The effect of forskolin and the role of Epac2A during deactivation of beta cells from WT and KO mice. (A) The deactivation delays after cessation of stimulation with 12 mM glucose in the presence or absence of 10 µm forskolin. 1^st quartile/median/3^rd quartile (Q1/M/Q3), in seconds): 197/348/490 (12 mM glucose in WTs), 303/426/586 (12 mM glucose + 10 µM forskolin in WTs), 211/297/479 (12 mM glucose in KOs), and 477/820/861 (12 mM glucose + 10 µM forskolin in KOs); (B) The deactivation delays of cells after 1^st deactivated cell after cessation of stimulation with 12 mM glucose in the presence or absence of 10 µm forskolin. Q1/M/Q3 (in seconds): 39/87/158 (12 mM glucose in WTs), 97/214/370 (12 mM glucose + 10 µM forskolin in WTs), 45/83/303 (12 mM glucose in KOs), and 153/210/293 (12 mM glucose + 10 µM forskolin in KOs); (C) Relative deactivation delays of cells after 1^st deactivated cell after cessation of stimulation with 12 mM glucose in the presence or absence of 10 µm forskolin.

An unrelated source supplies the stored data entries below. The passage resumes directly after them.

import Summits.QuantumFields.BalabanUV.T4Continuum.Support.NE3FrameGenLocal
import HarnessLib

/-!
# T⁴ programme, node NE3 — route Π, row Π-R (curved step), file Π-R-W6b: THE ℓ² LETTER (R1) OF THE EXACT CURVED RIGHT INVERSE —
# `dirSq (rightInvW … φ) (periodBox (N·L^{k+1})) ≤ l2C(d,L)∕(1 − θ_loc)² · (L^{k+1})^d∕(L^{k+1})² · dirSq φ (periodBox N)`, k-FREE, N-FREE

NE3 (node U1b) formalisation swarm, leaf seat `b2b-balaban-t4-ne3-formalise-leaf-01` (gen 8); row Π-R-W, letter (R1) of ruling ρ-g25-1 (2) in the
currency of the owner's file 4 (`NE3DecomposedRepOfShapes.decomposedRep_of_shapes`, hypothesis `hR1`): fine box `periodBox (N * L^(k+1))`, coarse box
`periodBox N`, weight `(L^{k+1})^d ∕ (L^{k+1})²`.  THE THREE PIECES.  (i) the transported lift `covLift` is an isometric copy of the flat smooth lift
(W3 `norm_covLift_eq`) whose torus ℓ² is Π-R♭-4a's `NE3SmoothLiftBounds.sum_normSq_smoothLift_le` (`liftC²·M^d∕M²`); (ii) the covariant corrector
`gaugeDir W (tinterpW M W (−G))` in ℓ² is gen-6's `NE3CovariantTentInterpolantEnergy.sum_normSq_gaugeDir_tinterpW_le` (coarse field `U = cavgIter L (k+1) W`,
`δ = 8·loopRad(x_k)`), its two sums bounded by W6b¹ (`sum_normSq_gaugeDir_le`, `sum_normSq_frameGen_le`: the generator `G = frameGen` is LOCAL), and
its coefficient `Kt·M² ≤ ktC(d)` under the regime letter `(L^{k+1})²·x ≤ 1` (W6a `kt_mul_sq_le`); (iii) the solve in ℓ²
(W6b⁰ `dirSq_solve_le`, binder `thetaLoc·(L^{k+1})²·x < 1`).  ENDs: **`dirSq_hatInvW_le`** (the unsolved operator on a generic periodic coarse field —
the form leaf-02-g8's curl letters pair with) and **`dirSq_rightInvW_le`** (R1).

CONTENT ([folklore]; 0 sorry; DATA defs `corr2C`, `l2C` — explicit; `ktC` is W6a's): §2 the corrector in ℓ²; §3 the lift in ℓ²;
§4 `dirSq_hatInvW_le`; §5 `dirSq_rightInvW_le`.

HONEST FRAMING.  Kinematics of OUR objects; constants explicit and crude; (R2)–(R4),(R6′) are separate files (curl: leaf-02-g8; ℓ¹: W6d); nothing about
minimisers; (P♮)_W, T-E_w and **NE3 are NOT proved**; spine PROVED 0∕9; finite T⁴ rung (B)+1 — NOT infinite volume, NOT mass gap, NOT `BetaPertH`,
NOT Clay.  PLACEMENT: `Summits/QuantumFields/BalabanUV/`.  HONEST DEPENDENCY (cell page 1): continuum YM on T⁴ ⇐ BetaPertH ∧ nine spine estimates
(0/9 proved); BetaPertH ⇐ (D1) ∧ (D4) ∧ CAP+tail; G-an2-4 gates asym, D1 and NE2/3/4.
-/

set_option autoImplicit false

open scoped BigOperators Matrix.Norms.L2Operator
open Finset

namespace Summit.QuantumFields.BalabanUV.T4Continuum.NE3RightInverseL2Letter

open Literature.MathematicalPhysics.QuantumFieldTheory.Balaban1983to89
open B7Prop1Explicit B7Prop2Explicit
open T4AveragingDeficitWall (IsUnitaryCfg IsSkewDir SmallField dirSq)
open T4AveragingDeficitWallBoundary (IsPeriodicCfg periodBox)
open AveragingDeficitPeriodicCounting (IsPeriodicDir)
open AveragingDeficitMultiLevelPrep (cavgIter LevelSmall tower cavgIter_unitary_small isPeriodicCfg_cavgIter)
open AveragingDeficitTwoLevelPrep (prop1Radius skewSub)
open AveragingDeficitTorusChart (TDir extDir isPeriodicDir_extDir)
open AveragingDeficitBlockDensity (bseg)
open SpreadLift (loopRad)
open BlockAveragePushDirGauge (gaugeDir)
open NE3CovariantTentInterpolant (tinterpW)
open NE3CovariantTentInterpolantEnergy (sum_normSq_gaugeDir_tinterpW_le)
open NE3TowerBondVsSegment (norm_cavgIter_sub_bseg_le_top)
open NE3TopRadiusLetters (loopRad_iterate_le_of_levelSmall)
open NE3SmoothLiftBounds (sum_normSq_smoothLift_le)
open NE3CovariantLift (covLift hatInvW frameGen norm_covLift_eq frameGen_add_period)
open NE3QbarIterCovLiftPrep (liftC cruxC liftC_nonneg)
open NE3SmoothRightInverseW (solveW resSkew rightInvW)
open NE3RightInverseSupLetters (frameC ktC ktC_nonneg kt_mul_sq_le)
open NE3RightInverseSolveLetters (l1Ball card_l1Ball_le thetaLoc dirSq_solve_le)
open NE3FrameGenLocal (frameRad sum_normSq_frameGen_le sum_normSq_gaugeDir_le)

noncomputable section

variable {d : ℕ} {n : Type*} [Fintype n] [DecidableEq n]

/-! ## §2 The covariant corrector in ℓ²(fine torus) -/

/-- THE CORRECTOR ℓ² CONSTANT: `corr2C = 2^{d+1}·4d + d·2^d·ktC`. [folklore] -/
def corr2C (d : ℕ) : ℝ := (2 : ℝ) ^ (d + 1) * (4 * d) + d * (2 : ℝ) ^ d * ktC d

/-- `0 ≤ corr2C`. [folklore] -/
theorem corr2C_nonneg (d : ℕ) : 0 ≤ corr2C d := by unfold corr2C; have := ktC_nonneg d; positivity

/-- **THE COVARIANT CORRECTOR IN ℓ²** (`L ≥ 2`, class, `W` of period `L^{k+1}·N`, regime `(L^{k+1})²x ≤ 1`, `N`-periodic generator `m`):
`Σ_{y∈periodBox(M·N)} Σ_α ‖gaugeDir W (tinterpW M W m) y α‖² ≤ corr2C·(M^d∕M²)·Σ_{z∈periodBox N}‖m z‖²`, `M = L^{k+1}`. [folklore] -/
theorem sum_normSq_corrector_le [Nonempty n] {L : ℕ} (hL : 2 ≤ L) (k : ℕ) {N : ℕ} [NeZero N] {W : Site d → Fin d → (Matrix n n ℂ)ˣ} {x : ℝ}
    (hWu : IsUnitaryCfg W) (hWP : IsPeriodicCfg W ((tower L N (k + 1) : ℕ) : ℤ)) (hx : 0 ≤ x) (hs : LevelSmall d L k x) (hWx : SmallField W x)
    (hε : ((L : ℝ) ^ (k + 1)) ^ 2 * x ≤ 1) {m : Site d → Matrix n n ℂ} (hm : ∀ (z : Site d) (τ : Fin d), m (z + (N : ℤ) • e τ) = m z) :
    ∑ y ∈ periodBox (d := d) (L ^ (k + 1) * N), ∑ α : Fin d, ‖gaugeDir W (tinterpW (L ^ (k + 1)) W m) y α‖ ^ 2
      ≤ corr2C d * (((L : ℝ) ^ (k + 1)) ^ d / ((L : ℝ) ^ (k + 1)) ^ 2) * ∑ z ∈ periodBox (d := d) N, ‖m z‖ ^ 2 := by
  have hL1 : 1 ≤ L := by omega
  have hN1 : 1 ≤ N := Nat.one_le_iff_ne_zero.mpr (NeZero.ne N)
  obtain ⟨M, hM⟩ : ∃ M : ℕ, M = L ^ (k + 1) := ⟨_, rfl⟩
  have hM1 : 1 ≤ M := by rw [hM]; exact Nat.one_le_pow _ _ (by omega)
  have hMr : ((M : ℕ) : ℝ) = (L : ℝ) ^ (k + 1) := by rw [hM]; push_cast; ring
  have hM0 : (0 : ℝ) < (M : ℝ) := by exact_mod_cast (show 0 < M by omega)
  have hM2 : (0 : ℝ) < (M : ℝ) ^ 2 := by positivity
  rw [← hM, ← hMr]
  obtain ⟨hUu, -, -⟩ := cavgIter_unitary_small hL1 k hWu hx hs hWx
  have hUP : IsPeriodicCfg (cavgIter L (k + 1) W) (N : ℤ) := isPeriodicCfg_cavgIter L N (k + 1) hWP
  have hδb : ∀ (w : Site d) (β : Fin d), ‖((cavgIter L (k + 1) W w β : (Matrix n n ℂ)ˣ) : Matrix n n ℂ) - bseg M W w β‖
      ≤ 8 * loopRad d L ((prop1Radius d L)^[k] x) := fun w β => by
    rw [hM]; exact norm_cavgIter_sub_bseg_le_top hL k hWu hx hs hWx w β
  have hmain := sum_normSq_gaugeDir_tinterpW_le hM1 hN1 hWu hUu hx hWx hδb hUP hm
  have hg := sum_normSq_gaugeDir_le hUu hN1 hm
  have hkt := kt_mul_sq_le (d := d) hL k hx hs hMr hε
  set Kt : ℝ := 8 * ((d : ℝ) * M * x) ^ 2 + (16 / (M : ℝ) ^ 2) * (8 * loopRad d L ((prop1Radius d L)^[k] x) + 9 * (d : ℝ) ^ 2 * (M : ℝ) ^ 2 * x) ^ 2
    with hKt
  set S : ℝ := ∑ z ∈ periodBox (d := d) N, ‖m z‖ ^ 2 with hS
  have hS0 : 0 ≤ S := Finset.sum_nonneg fun _ _ => sq_nonneg _
  have hK0 : 0 ≤ Kt := by rw [hKt]; positivity
  have hMd : 0 ≤ (M : ℝ) ^ d / (M : ℝ) ^ 2 := by positivity
  refine hmain.trans ?_
  -- first term: the gauge directions of `m` at the coarse field; second: `M^d·Kt = (M^d∕M²)·(Kt·M²) ≤ (M^d∕M²)·ktC`
  have h1 : (2 : ℝ) ^ (d + 1) * ((M : ℝ) ^ d / (M : ℝ) ^ 2) * ∑ z ∈ periodBox (d := d) N, ∑ α : Fin d, ‖gaugeDir (cavgIter L (k + 1) W) m z α‖ ^ 2
      ≤ (2 : ℝ) ^ (d + 1) * ((M : ℝ) ^ d / (M : ℝ) ^ 2) * (4 * d * S) := mul_le_mul_of_nonneg_left hg (by positivity)
  have h2 : (d : ℝ) * (2 : ℝ) ^ d * (M : ℝ) ^ d * Kt * S ≤ (d : ℝ) * (2 : ℝ) ^ d * ((M : ℝ) ^ d / (M : ℝ) ^ 2) * ktC d * S := by
    have e : (d : ℝ) * (2 : ℝ) ^ d * (M : ℝ) ^ d * Kt * S = (d : ℝ) * (2 : ℝ) ^ d * ((M : ℝ) ^ d / (M : ℝ) ^ 2) * (Kt * (M : ℝ) ^ 2) * S := by
      field_simp
    rw [e]
    exact mul_le_mul_of_nonneg_right (mul_le_mul_of_nonneg_left hkt (by positivity)) hS0
  calc (2 : ℝ) ^ (d + 1) * ((M : ℝ) ^ d / (M : ℝ) ^ 2) * ∑ z ∈ periodBox (d := d) N, ∑ α : Fin d, ‖gaugeDir (cavgIter L (k + 1) W) m z α‖ ^ 2
        + (d : ℝ) * (2 : ℝ) ^ d * (M : ℝ) ^ d * Kt * S
      ≤ (2 : ℝ) ^ (d + 1) * ((M : ℝ) ^ d / (M : ℝ) ^ 2) * (4 * d * S) + (d : ℝ) * (2 : ℝ) ^ d * ((M : ℝ) ^ d / (M : ℝ) ^ 2) * ktC d * S :=
        add_le_add h1 h2
    _ = corr2C d * ((M : ℝ) ^ d / (M : ℝ) ^ 2) * S := by rw [corr2C]; ring

/-! ## §3 The transported lift in ℓ²(fine torus) -/

/-- **THE LIFT IN ℓ²**: `dirSq (covLift M W Φ) (periodBox (M·N)) ≤ liftC²·(M^d∕M²)·dirSq Φ (periodBox N)` (`M ≥ 2`, unitary `W`). [folklore] -/
theorem dirSq_covLift_le {M : ℕ} (hM : 2 ≤ M) (hd : 1 ≤ d) {W : Site d → Fin d → (Matrix n n ℂ)ˣ} (hWu : IsUnitaryCfg W) (N : ℕ)
    (Φ : Site d → Fin d → Matrix n n ℂ) :
    dirSq (covLift M W Φ) (periodBox (d := d) (M * N)) ≤ liftC d ^ 2 * ((M : ℝ) ^ d / (M : ℝ) ^ 2) * dirSq Φ (periodBox (d := d) N) := by
  unfold dirSq
  have h := sum_normSq_smoothLift_le hM hd N Φ
  simp only [norm_covLift_eq hWu]
  rw [liftC]
  exact h

/-! ## §4 (R1) for the unsolved operator `hatInvW` -/

/-- THE ℓ² CONSTANT: `l2C = 2·liftC² + 2·corr2C·(frameC·liftC)²·(2·frameRad + 1)^d`. [folklore] -/
def l2C (d L : ℕ) : ℝ := 2 * liftC d ^ 2 + 2 * corr2C d * (frameC d L * liftC d) ^ 2 * (2 * (frameRad d L : ℝ) + 1) ^ d

/-- `0 ≤ l2C`. [folklore] -/
theorem l2C_nonneg (d L : ℕ) : 0 ≤ l2C d L := by
  unfold l2C frameC; have := liftC_nonneg d; have := corr2C_nonneg d; positivity

/-- **(R1) FOR `hatInvW`** (`L ≥ 2`, class, `W` of period `L^{k+1}·N`, regime `(L^{k+1})²x ≤ 1`, `Φ` `N`-periodic):
`dirSq (hatInvW L k W Φ) (periodBox (N·L^{k+1})) ≤ l2C·((L^{k+1})^d∕(L^{k+1})²)·dirSq Φ (periodBox N)`. [folklore] -/
theorem dirSq_hatInvW_le [Nonempty n] {L : ℕ} (hL : 2 ≤ L) (k : ℕ) {N : ℕ} [NeZero N] {W : Site d → Fin d → (Matrix n n ℂ)ˣ} {x : ℝ}
    (hWu : IsUnitaryCfg W) (hWP : IsPeriodicCfg W ((tower L N (k + 1) : ℕ) : ℤ)) (hx : 0 ≤ x) (hs : LevelSmall d L k x) (hWx : SmallField W x)
    (hε : ((L : ℝ) ^ (k + 1)) ^ 2 * x ≤ 1) {Φ : Site d → Fin d → Matrix n n ℂ} (hΦP : IsPeriodicDir Φ (N : ℤ)) :
    dirSq (hatInvW L k W Φ) (periodBox (d := d) (N * L ^ (k + 1)))
      ≤ l2C d L * (((L : ℝ) ^ (k + 1)) ^ d / ((L : ℝ) ^ (k + 1)) ^ 2) * dirSq Φ (periodBox (d := d) N) := by
  rcases Nat.eq_zero_or_pos d with hd0 | hd
  · -- `d = 0`: no directions, both sides vanish
    subst hd0
    simp only [dirSq, Finset.univ_eq_empty, Finset.sum_empty, Finset.sum_const_zero, mul_zero, le_refl]
  have hN1 : 1 ≤ N := Nat.one_le_iff_ne_zero.mpr (NeZero.ne N)
  obtain ⟨M, hM⟩ : ∃ M : ℕ, M = L ^ (k + 1) := ⟨_, rfl⟩
  have hM2 : 2 ≤ M := by
    rw [hM]; calc 2 ≤ L := hL
      _ = L ^ 1 := (pow_one L).symm
      _ ≤ L ^ (k + 1) := Nat.pow_le_pow_right (by omega) (by omega)
  have hMr : ((M : ℕ) : ℝ) = (L : ℝ) ^ (k + 1) := by rw [hM]; push_cast; ring
  -- the generator `m = −G` is `N`-periodic
  have hm : ∀ (z : Site d) (τ : Fin d), (fun w => -frameGen L k W Φ w) (z + (N : ℤ) • e τ) = (fun w => -frameGen L k W Φ w) z := by
    intro z τ; simp only [frameGen_add_period hL k hWP hΦP z τ]
  -- the three pieces
  have hlift := dirSq_covLift_le hM2 hd hWu N Φ
  have hcorr := sum_normSq_corrector_le hL k hWu hWP hx hs hWx hε (m := fun w => -frameGen L k W Φ w) hm
  have hG := sum_normSq_frameGen_le hL k hWu hx hs hWx hN1 hΦP
  rw [← hM, ← hMr] at hcorr
  rw [← hMr, Nat.mul_comm N, ← hM]
  have hMd : 0 ≤ (M : ℝ) ^ d / (M : ℝ) ^ 2 := by positivity
  have hD0 : 0 ≤ dirSq Φ (periodBox (d := d) N) := by unfold dirSq; positivity
  have hcard : (((l1Ball (frameRad d L) : Finset (Site d))).card : ℝ) ≤ (2 * (frameRad d L : ℝ) + 1) ^ d := by
    exact_mod_cast card_l1Ball_le (d := d) (frameRad d L)
  -- split `‖a + b‖² ≤ 2‖a‖² + 2‖b‖²`
  have hsplit : dirSq (hatInvW L k W Φ) (periodBox (d := d) (M * N))
      ≤ 2 * dirSq (covLift M W Φ) (periodBox (d := d) (M * N))
        + 2 * ∑ y ∈ periodBox (d := d) (M * N), ∑ α : Fin d, ‖gaugeDir W (tinterpW M W fun w => -frameGen L k W Φ w) y α‖ ^ 2 := by
    unfold dirSq
    rw [Finset.mul_sum, Finset.mul_sum, ← Finset.sum_add_distrib]
    refine Finset.sum_le_sum fun y _ => ?_
    rw [Finset.mul_sum, Finset.mul_sum, ← Finset.sum_add_distrib]
    refine Finset.sum_le_sum fun α _ => ?_
    have h0 := pow_le_pow_left₀ (norm_nonneg _) (norm_add_le (covLift M W Φ y α) (gaugeDir W (tinterpW M W fun w => -frameGen L k W Φ w) y α)) 2
    have h : ‖covLift M W Φ y α + gaugeDir W (tinterpW M W fun w => -frameGen L k W Φ w) y α‖ ^ 2
        ≤ 2 * ‖covLift M W Φ y α‖ ^ 2 + 2 * ‖gaugeDir W (tinterpW M W fun w => -frameGen L k W Φ w) y α‖ ^ 2 := by
      nlinarith [sq_nonneg (‖covLift M W Φ y α‖ - ‖gaugeDir W (tinterpW M W fun w => -frameGen L k W Φ w) y α‖)]
    simpa only [hatInvW, hM] using h
  have hneg : ∑ z ∈ periodBox (d := d) N, ‖(fun w => -frameGen L k W Φ w) z‖ ^ 2 = ∑ z ∈ periodBox (d := d) N, ‖frameGen L k W Φ z‖ ^ 2 := by
    simp only [norm_neg]
  rw [hneg] at hcorr
  calc dirSq (hatInvW L k W Φ) (periodBox (d := d) (M * N))
      ≤ 2 * (liftC d ^ 2 * ((M : ℝ) ^ d / (M : ℝ) ^ 2) * dirSq Φ (periodBox (d := d) N))
        + 2 * (corr2C d * ((M : ℝ) ^ d / (M : ℝ) ^ 2)
            * ((frameC d L * liftC d) ^ 2 * ((l1Ball (frameRad d L) : Finset (Site d))).card * dirSq Φ (periodBox (d := d) N))) := by
        refine hsplit.trans (add_le_add (mul_le_mul_of_nonneg_left hlift (by norm_num)) (mul_le_mul_of_nonneg_left ?_ (by norm_num)))
        exact hcorr.trans (mul_le_mul_of_nonneg_left hG (mul_nonneg (corr2C_nonneg d) hMd))
    _ ≤ l2C d L * ((M : ℝ) ^ d / (M : ℝ) ^ 2) * dirSq Φ (periodBox (d := d) N) := by
        rw [l2C]
        have hc2 := corr2C_nonneg d
        have hfl : 0 ≤ (frameC d L * liftC d) ^ 2 := sq_nonneg _
        have key : corr2C d * ((M : ℝ) ^ d / (M : ℝ) ^ 2) * ((frameC d L * liftC d) ^ 2 * ((l1Ball (frameRad d L) : Finset (Site d))).card
              * dirSq Φ (periodBox (d := d) N))
            ≤ corr2C d * ((M : ℝ) ^ d / (M : ℝ) ^ 2) * ((frameC d L * liftC d) ^ 2 * (2 * (frameRad d L : ℝ) + 1) ^ d * dirSq Φ (periodBox (d := d) N)) :=
          mul_le_mul_of_nonneg_left (mul_le_mul_of_nonneg_right (mul_le_mul_of_nonneg_left hcard hfl) hD0) (mul_nonneg hc2 hMd)
        nlinarith [key]

/-! ## §5 (R1) for the exact right inverse -/

/-- **THE ℓ² LETTER (R1) OF THE EXACT CURVED RIGHT INVERSE** (`L ≥ 2`, class, `W` of period `L^{k+1}·N`, `θ = cruxC·ε < 1`, `θ_loc = thetaLoc·ε < 1`,
regime `ε = (L^{k+1})²x ≤ 1`, `φ` skew):
`dirSq (rightInvW … φ) (periodBox (N·L^{k+1})) ≤ (l2C ∕ (1 − θ_loc)²)·((L^{k+1})^d∕(L^{k+1})²)·dirSq φ (periodBox N)`. [folklore] -/
theorem dirSq_rightInvW_le [Nonempty n] {L : ℕ} (hL : 2 ≤ L) (k : ℕ) {N : ℕ} [NeZero N] {W : Site d → Fin d → (Matrix n n ℂ)ˣ} {x : ℝ}
    (hWu : IsUnitaryCfg W) (hWP : IsPeriodicCfg W ((tower L N (k + 1) : ℕ) : ℤ)) (hx : 0 ≤ x) (hs : LevelSmall d L k x) (hWx : SmallField W x)
    (hθ : cruxC d L * (((L : ℝ) ^ (k + 1)) ^ 2 * x) < 1) (hθl : thetaLoc d L * (((L : ℝ) ^ (k + 1)) ^ 2 * x) < 1)
    (hε : ((L : ℝ) ^ (k + 1)) ^ 2 * x ≤ 1) {φ : Site d → Fin d → Matrix n n ℂ} (hφ : IsSkewDir φ) :
    dirSq (rightInvW hL k hWu hx hs hWx N hθ hφ) (periodBox (d := d) (N * L ^ (k + 1)))
      ≤ (l2C d L / (1 - thetaLoc d L * (((L : ℝ) ^ (k + 1)) ^ 2 * x)) ^ 2) * (((L : ℝ) ^ (k + 1)) ^ d / ((L : ℝ) ^ (k + 1)) ^ 2)
          * dirSq φ (periodBox (d := d) N) := by
  set Φ : Site d → Fin d → Matrix n n ℂ := extDir N ((solveW hL k hWu hx hs hWx N hθ (resSkew N hφ) : ↥(skewSub d n N)) : TDir d n N) with hΦ
  have hΦP : IsPeriodicDir Φ (N : ℤ) := isPeriodicDir_extDir N _
  have h1 := dirSq_hatInvW_le hL k hWu hWP hx hs hWx hε hΦP
  have h2 := dirSq_solve_le hL k hWu hx hs hWx N hθ hθl hφ
  have hpos : 0 < 1 - thetaLoc d L * (((L : ℝ) ^ (k + 1)) ^ 2 * x) := by linarith
  have hval : rightInvW hL k hWu hx hs hWx N hθ hφ = hatInvW L k W Φ := rfl
  rw [hval]
  refine h1.trans ?_
  have hc : 0 ≤ l2C d L * (((L : ℝ) ^ (k + 1)) ^ d / ((L : ℝ) ^ (k + 1)) ^ 2) := by have := l2C_nonneg d L; positivity
  calc l2C d L * (((L : ℝ) ^ (k + 1)) ^ d / ((L : ℝ) ^ (k + 1)) ^ 2) * dirSq Φ (periodBox (d := d) N)
      ≤ l2C d L * (((L : ℝ) ^ (k + 1)) ^ d / ((L : ℝ) ^ (k + 1)) ^ 2)
          * (dirSq φ (periodBox (d := d) N) / (1 - thetaLoc d L * (((L : ℝ) ^ (k + 1)) ^ 2 * x)) ^ 2) := mul_le_mul_of_nonneg_left h2 hc
    _ = (l2C d L / (1 - thetaLoc d L * (((L : ℝ) ^ (k + 1)) ^ 2 * x)) ^ 2) * (((L : ℝ) ^ (k + 1)) ^ d / ((L : ℝ) ^ (k + 1)) ^ 2)
          * dirSq φ (periodBox (d := d) N) := by
        field_simp

end

end Summit.QuantumFields.BalabanUV.T4Continuum.NE3RightInverseL2Letter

Q1/M/Q3 (in seconds): 0.16/0.26/0.54 (12 mM glucose in WTs), 0.28/0.51/0.68 (12 mM glucose + 10 µM forskolin in WTs), 0.17/0.34/0.66 (12 mM glucose in KOs), and 0.24/0.32/0.58 (12 mM glucose + 10 µM forskolin in KOs). Data pooled from the following number of cells/islets: 678/13 (12 mM glucose in WTs), 640/10 (12 mM glucose + 10 µM forskolin in WT), 567/10 (12 mM glucose in KOs), 422/7 (12 mM glucose + 10 µM forskolin in KOs). Data were analyzed using one-way ANOVA on ranks (Kruskal-Wallis test) followed by Dunn’s multiple comparisons test, p values are indicated on graphs.